> _Your instructions_: Write out, unaltered, each line from the top of the records below down to the line where "of the denominator" appears, that line included.

Data items
━━━━━━━━━━━━━━━━

/-- `ord(±1) = 0`. [folklore] -/
theorem padicOrdVec_sign {ζ : ℚ} (hζ : ζ = 1 ∨ ζ = -1) : padicOrdVec P ζ = 0 := by
  rcases hζ with rfl | rfl
  · exact padicOrdVec_one
  · rw [padicOrdVec_neg, padicOrdVec_one]

/-- `ord(∏ fᵢ^{kᵢ}) = ∑ kᵢ · ord(fᵢ)`. [folklore] -/
theorem padicOrdVec_prod_zpow {ι : Type*} [Fintype ι] (hP : ∀ p ∈ P, p.Prime) {f : ι → ℚ}
    (hf : ∀ i, f i ≠ 0) (k : ι → ℤ) :
    padicOrdVec P (∏ i, f i ^ k i) = ∑ i, k i • padicOrdVec P (f i) := by
  classical
  induction (Finset.univ : Finset ι) using Finset.induction_on with
  | empty => simp [padicOrdVec_one]
  | insert a s ha ih =>
    rw [Finset.prod_insert ha, Finset.sum_insert ha, padicOrdVec_mul hP (zpow_ne_zero _ (hf a)), ih,
      padicOrdVec_zpow hP]
    exact Finset.prod_ne_zero_iff.mpr fun i _ => zpow_ne_zero _ (hf i)

/-! ### The height of a `P`-unit is the height norm of its valuation vector -/

/-- For a `P`-unit, the prime factors of the numerator lie in `P`. [folklore] -/
theorem IsPUnit.primeFactors_num_subset {y : ℚ} (h : IsPUnit P y) :
    y.num.natAbs.primeFactors ⊆ P := by
  intro q hq
  rw [Nat.mem_primeFactors] at hq
  obtain ⟨hqp, hqdvd, -⟩ := hq
  by_contra hqP
  have h0 := h.2 q hqp hqP
  haveI := Fact.mk hqp
  have hnum : 1 ≤ padicValNat q y.num.natAbs :=
    one_le_padicValNat_of_dvd (Int.natAbs_ne_zero.mpr (Rat.num_ne_zero.mpr h.1)) hqdvd
  have hden : padicValNat q y.den = 0 := by
    apply padicValNat.eq_zero_of_not_dvd
    intro hd
    have := Nat.Coprime.eq_one_of_dvd (Nat.Coprime.coprime_dvd_left hqdvd y.reduced) hd
    exact hqp.one_lt.ne' this
  have : padicValRat q y = (padicValNat q y.num.natAbs : ℤ) - (padicValNat q y.den : ℤ) := rfl
  rw [this, hden] at h0
  omega

/-- For a `P`-unit, the prime factors of the denominator lie in `P`. [folklore] -/
theorem IsPUnit.primeFactors_den_subset {y : ℚ} (h : IsPUnit P y) :
    y.den.primeFactors ⊆ P := by
  intro q hq
  rw [Nat.mem_primeFactors] at hq
  obtain ⟨hqp, hqdvd, -⟩ := hq
  by_contra hqP
  have h0 := h.2 q hqp hqP
  haveI := Fact.mk hqp
  have hden : 1 ≤ padicValNat q y.den := one_le_padicValNat_of_dvd y.den_nz hqdvd
  have hnum : padicValNat q y.num.natAbs = 0 := by
    apply padicValNat.eq_zero_of_not_dvd
    intro hd
    have := Nat.Coprime.eq_one_of_dvd (Nat.Coprime.coprime_dvd_left hd y.reduced) hqdvd
    exact hqp.one_lt.ne' this
  have : padicValRat q y = (padicValNat q y.num.natAbs : ℤ) - (padicValNat q y.den : ℤ) := rfl
  rw [this, hnum] at h0
  omega
import Mathlib
import HarnessLib
import HarnessLib.Audit
import Summits.ABC.Statement
import Literature.NumberTheory.DiophantineGeometry.Conductor
import Literature.NumberTheory.DiophantineGeometry.MinimalDiscriminant
import HarnessLib.Audit.Status.Attr
/-- the operator of the INVERSE Levi pair is the inverse twist: `(ω(m(b))⁻¹ Ψ)(y) = Ψ(y ᵥ* bᵀ)` (`((trInv b)⁻¹ : GL) = bᵀ`).
[cite: Weil1964, Chap. I n° 13 p. 160] -/
theorem omega_leviPairCont_inv_apply (b : GL (Fin n) (AdeleRing (𝓞 F) F)) (Ψ : piSchwartzBruhat F (Fin n))
    (y : Fin n → AdeleRing (𝓞 F) F) :
    ((adelicMpCont.omega F (Fin n) T (leviPairCont F T hT b)⁻¹ Ψ : piSchwartzBruhat F (Fin n)) :
        (Fin n → AdeleRing (𝓞 F) F) → ℂ) y =
      (Ψ : (Fin n → AdeleRing (𝓞 F) F) → ℂ)
        (y ᵥ* (((trInv b)⁻¹ : GL (Fin n) (AdeleRing (𝓞 F) F)) : Matrix (Fin n) (Fin n) (AdeleRing (𝓞 F) F))) := by
  -- evaluate `ω(m b)(ω(m b)⁻¹ Ψ) = Ψ` at `y ᵥ* bᵀ` and use `(y ᵥ* bᵀ) ᵥ* (b⁻¹)ᵀ = y`
  have hy : y ᵥ* (((trInv b)⁻¹ : GL (Fin n) (AdeleRing (𝓞 F) F)) : Matrix (Fin n) (Fin n) (AdeleRing (𝓞 F) F)) ᵥ*
      ((trInv b : GL (Fin n) (AdeleRing (𝓞 F) F)) : Matrix (Fin n) (Fin n) (AdeleRing (𝓞 F) F)) = y := by
    rw [Matrix.vecMul_vecMul, ← Units.val_mul, inv_mul_cancel, Units.val_one, Matrix.vecMul_one]
  have h := omega_leviPairCont_apply F T hT b (adelicMpCont.omega F (Fin n) T (leviPairCont F T hT b)⁻¹ Ψ)
    (y ᵥ* (((trInv b)⁻¹ : GL (Fin n) (AdeleRing (𝓞 F) F)) : Matrix (Fin n) (Fin n) (AdeleRing (𝓞 F) F)))
  -- no `rw … at h` (isDefEq under `ω`): move the argument with `congrArg … hy` and cancel `ω(m b) ∘ ω(m b)⁻¹` by name
  exact (congrArg (fun z : Fin n → AdeleRing (𝓞 F) F =>
      ((adelicMpCont.omega F (Fin n) T (leviPairCont F T hT b)⁻¹ Ψ : piSchwartzBruhat F (Fin n)) :
        (Fin n → AdeleRing (𝓞 F) F) → ℂ) z) hy).symm.trans
    (h.symm.trans
      (congrFun (congrArg (fun Θ : piSchwartzBruhat F (Fin n) => ((Θ : piSchwartzBruhat F (Fin n)) :
        (Fin n → AdeleRing (𝓞 F) F) → ℂ)) (omega_leviPairCont_omega_inv F T hT b Ψ)) _))
import Summits.Ventures.Crystal3D.Bulk.CapBoxSproc
import Summits.Ventures.Crystal3D.Bulk.CapX2Poly3
import Summits.Ventures.Crystal3D.Bulk.CapX2DataW06225X2
import HarnessLib

/-!
# X2 certificate `certW06225` (level `-0.6225`): compiled check `checkII_23hi_010_100_101_W06225`

Venture `Crystal3D` (cell `pub-crystal3d`, phase 2; seat typer-bulk). One of the Boolean evaluations behind
`CapX2.noHole_06225` (`CapX2BoxW06225.lean`): the S-procedure tensor-Bernstein check `Bern.checkPos3S`
(`CapBoxSproc.lean`, soundness on the standard axioms) of the negated, padded (II) tensor `-(P+λ)` (degree `28`) on the sub-box
`u ∈ [19/100, 79/200]`, `v ∈ [4/5, 1]`, `t ∈ [-1/4, 1/8]`, evaluated by `native_decide` (compiled code trusted — the
class of the tree's `KissingSearch` parts). One compiled search per file keeps each gate elaboration under its
wall. HONEST FRAMING: a computation; its meaning is given by `Bern.nonneg_of_checkPos3S`.
-/

namespace Summit.Ventures.Crystal3D.CapX2

/-- The check evaluates to `true`. [folklore] -/
theorem checkII_23hi_010_100_101_W06225 :
    CapCut.Bern.checkPos3S (CapCut.Bern.pad3 28 (scale3 (-1) (pairPolyZ certW06225 lamW06225))) 28
      (11 / 32) (79 / 200) (4 / 5) (17 / 20) (-5 / 32) (-1 / 16) 80 40 64 = true := by
  native_decide

end Summit.Ventures.Crystal3D.CapX2
/-- **Off the closed shell `Λ²/4 ≤ ω²+ξ² ≤ Λ′²` the weight and its two derivatives vanish** (`0 < Λ ≤ Λ′`).
[cite: Salmhofer1999, §4.2.5 (4.71)] -/
theorem sliceWeightFn_eq_zero_of_not_mem {Λ Λ' : ℝ} (hΛ : 0 < Λ) (hΛΛ' : Λ ≤ Λ') {ξ ω : ℝ}
    (h : ω ^ 2 + ξ ^ 2 < Λ ^ 2 / 4 ∨ Λ' ^ 2 < ω ^ 2 + ξ ^ 2) :
    sliceWeightFn Λ Λ' ξ ω = 0 ∧ sliceWeightFnD1 Λ Λ' ξ ω = 0 ∧ sliceWeightFnD2 Λ Λ' ξ ω = 0 := by
  have hΛ' : 0 < Λ' := hΛ.trans_le hΛΛ'
  have hΛ2 : Λ ^ 2 ≤ Λ' ^ 2 := pow_le_pow_left₀ hΛ.le hΛΛ' 2
  unfold sliceWeightFn sliceWeightFnD1 sliceWeightFnD2
  rcases h with h | h
  · -- below both transition regions
    have h1 : (ω ^ 2 + ξ ^ 2) / Λ ^ 2 < 1 / 4 := by rw [div_lt_iff₀ (by positivity)]; linarith
    have h2 : (ω ^ 2 + ξ ^ 2) / Λ' ^ 2 < 1 / 4 := by
      rw [div_lt_iff₀ (by positivity)]; nlinarith [sq_nonneg ω, sq_nonneg ξ]
    simp [salmhoferCutoff_of_le h1.le, salmhoferCutoff_of_le h2.le, deriv_salmhoferCutoff_eq_zero_of_lt h1,
      deriv_salmhoferCutoff_eq_zero_of_lt h2, deriv_deriv_salmhoferCutoff_eq_zero_of_lt h1,
      deriv_deriv_salmhoferCutoff_eq_zero_of_lt h2]
  · -- above both transition regions
    have h1 : 1 < (ω ^ 2 + ξ ^ 2) / Λ ^ 2 := by rw [lt_div_iff₀ (by positivity)]; linarith
    have h2 : 1 < (ω ^ 2 + ξ ^ 2) / Λ' ^ 2 := by rw [lt_div_iff₀ (by positivity)]; linarith
    simp [salmhoferCutoff_of_ge h1.le, salmhoferCutoff_of_ge h2.le, deriv_salmhoferCutoff_eq_zero_of_gt h1,
      deriv_salmhoferCutoff_eq_zero_of_gt h2, deriv_deriv_salmhoferCutoff_eq_zero_of_gt h1,
      deriv_deriv_salmhoferCutoff_eq_zero_of_gt h2]

/-! ### The resolvent factor `c/(-i(ω+θ)+ξ)` -/

/-- The **resolvent factor** `R(ω) = c/(-i(ω+θ)+ξ)` of the shifted symbol (`c = βL²`; BGM (2.3) at complex chemical potential).
[cite: BenfattoGiulianiMastropietro2006, §2.1 (2.3)] -/
def resolventFn (c θ ξ ω : ℝ) : ℂ := (c : ℂ) / (-I * ((ω + θ : ℝ) : ℂ) + (ξ : ℂ))

/-- `R′ = c·i/(-i(ω+θ)+ξ)²`. [cite: BenfattoGiulianiMastropietro2006, §2.1 (2.3)] -/
def resolventFnD1 (c θ ξ ω : ℝ) : ℂ := (c : ℂ) * I / (-I * ((ω + θ : ℝ) : ℂ) + (ξ : ℂ)) ^ 2

/-- `R″ = -2c/(-i(ω+θ)+ξ)³`. [cite: BenfattoGiulianiMastropietro2006, §2.1 (2.3)] -/
def resolventFnD2 (c θ ξ ω : ℝ) : ℂ := -2 * (c : ℂ) / (-I * ((ω + θ : ℝ) : ℂ) + (ξ : ℂ)) ^ 3

/-- The denominator has derivative `-i`. [cite: BenfattoGiulianiMastropietro2006, §2.1 (2.3)] -/
theorem hasDerivAt_shiftDen (θ ξ ω : ℝ) : HasDerivAt (fun t : ℝ => -I * ((t + θ : ℝ) : ℂ) + (ξ : ℂ)) (-I * 1) ω := by
  have h1 : HasDerivAt (fun t : ℝ => ((t + θ : ℝ) : ℂ)) 1 ω := by
    have := ((hasDerivAt_id ω).add_const θ).ofReal_comp
    simpa using this
  simpa using (h1.const_mul (-I)).add_const (ξ : ℂ)

/-- `‖-i(ω+θ)+ξ‖² = (ω+θ)² + ξ²`. [cite: BenfattoGiulianiMastropietro2006, §2.1 (2.3)] -/
theorem norm_sq_shiftDen (θ ξ ω : ℝ) : ‖-I * ((ω + θ : ℝ) : ℂ) + (ξ : ℂ)‖ ^ 2 = (ω + θ) ^ 2 + ξ ^ 2 := by
  rw [Complex.sq_norm, Complex.normSq_apply]
  simp
  ring

/-- **On the shell the denominator is at least `Λ/4`**: `Λ²/4 ≤ ω²+ξ²` and `|θ| ≤ Λ/4` give `Λ²/16 ≤ (ω+θ)²+ξ²`.
[cite: BenfattoGiulianiMastropietro2006, §2.1 (2.3)] -/
theorem sq_shiftDen_ge {Λ θ ξ ω : ℝ} (hθ : |θ| ≤ Λ / 4) (h : Λ ^ 2 / 4 ≤ ω ^ 2 + ξ ^ 2) :
    Λ ^ 2 / 16 ≤ (ω + θ) ^ 2 + ξ ^ 2 := by
  have hθ2 : θ ^ 2 ≤ Λ ^ 2 / 16 := by
    have := sq_abs θ ▸ pow_le_pow_left₀ (abs_nonneg θ) hθ 2
    nlinarith
  nlinarith [sq_nonneg (ω + 2 * θ)]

━━━━━━━━━━━━━━━━

> _Your response_:
/-- `ord(±1) = 0`. [folklore] -/
theorem padicOrdVec_sign {ζ : ℚ} (hζ : ζ = 1 ∨ ζ = -1) : padicOrdVec P ζ = 0 := by
  rcases hζ with rfl | rfl
  · exact padicOrdVec_one
  · rw [padicOrdVec_neg, padicOrdVec_one]

/-- `ord(∏ fᵢ^{kᵢ}) = ∑ kᵢ · ord(fᵢ)`. [folklore] -/
theorem padicOrdVec_prod_zpow {ι : Type*} [Fintype ι] (hP : ∀ p ∈ P, p.Prime) {f : ι → ℚ}
    (hf : ∀ i, f i ≠ 0) (k : ι → ℤ) :
    padicOrdVec P (∏ i, f i ^ k i) = ∑ i, k i • padicOrdVec P (f i) := by
  classical
  induction (Finset.univ : Finset ι) using Finset.induction_on with
  | empty => simp [padicOrdVec_one]
  | insert a s ha ih =>
    rw [Finset.prod_insert ha, Finset.sum_insert ha, padicOrdVec_mul hP (zpow_ne_zero _ (hf a)), ih,
      padicOrdVec_zpow hP]
    exact Finset.prod_ne_zero_iff.mpr fun i _ => zpow_ne_zero _ (hf i)

/-! ### The height of a `P`-unit is the height norm of its valuation vector -/

/-- For a `P`-unit, the prime factors of the numerator lie in `P`. [folklore] -/
theorem IsPUnit.primeFactors_num_subset {y : ℚ} (h : IsPUnit P y) :
    y.num.natAbs.primeFactors ⊆ P := by
  intro q hq
  rw [Nat.mem_primeFactors] at hq
  obtain ⟨hqp, hqdvd, -⟩ := hq
  by_contra hqP
  have h0 := h.2 q hqp hqP
  haveI := Fact.mk hqp
  have hnum : 1 ≤ padicValNat q y.num.natAbs :=
    one_le_padicValNat_of_dvd (Int.natAbs_ne_zero.mpr (Rat.num_ne_zero.mpr h.1)) hqdvd
  have hden : padicValNat q y.den = 0 := by
    apply padicValNat.eq_zero_of_not_dvd
    intro hd
    have := Nat.Coprime.eq_one_of_dvd (Nat.Coprime.coprime_dvd_left hqdvd y.reduced) hd
    exact hqp.one_lt.ne' this
  have : padicValRat q y = (padicValNat q y.num.natAbs : ℤ) - (padicValNat q y.den : ℤ) := rfl
  rw [this, hden] at h0
  omega

/-- For a `P`-unit, the prime factors of the denominator lie in `P`. [folklore] -/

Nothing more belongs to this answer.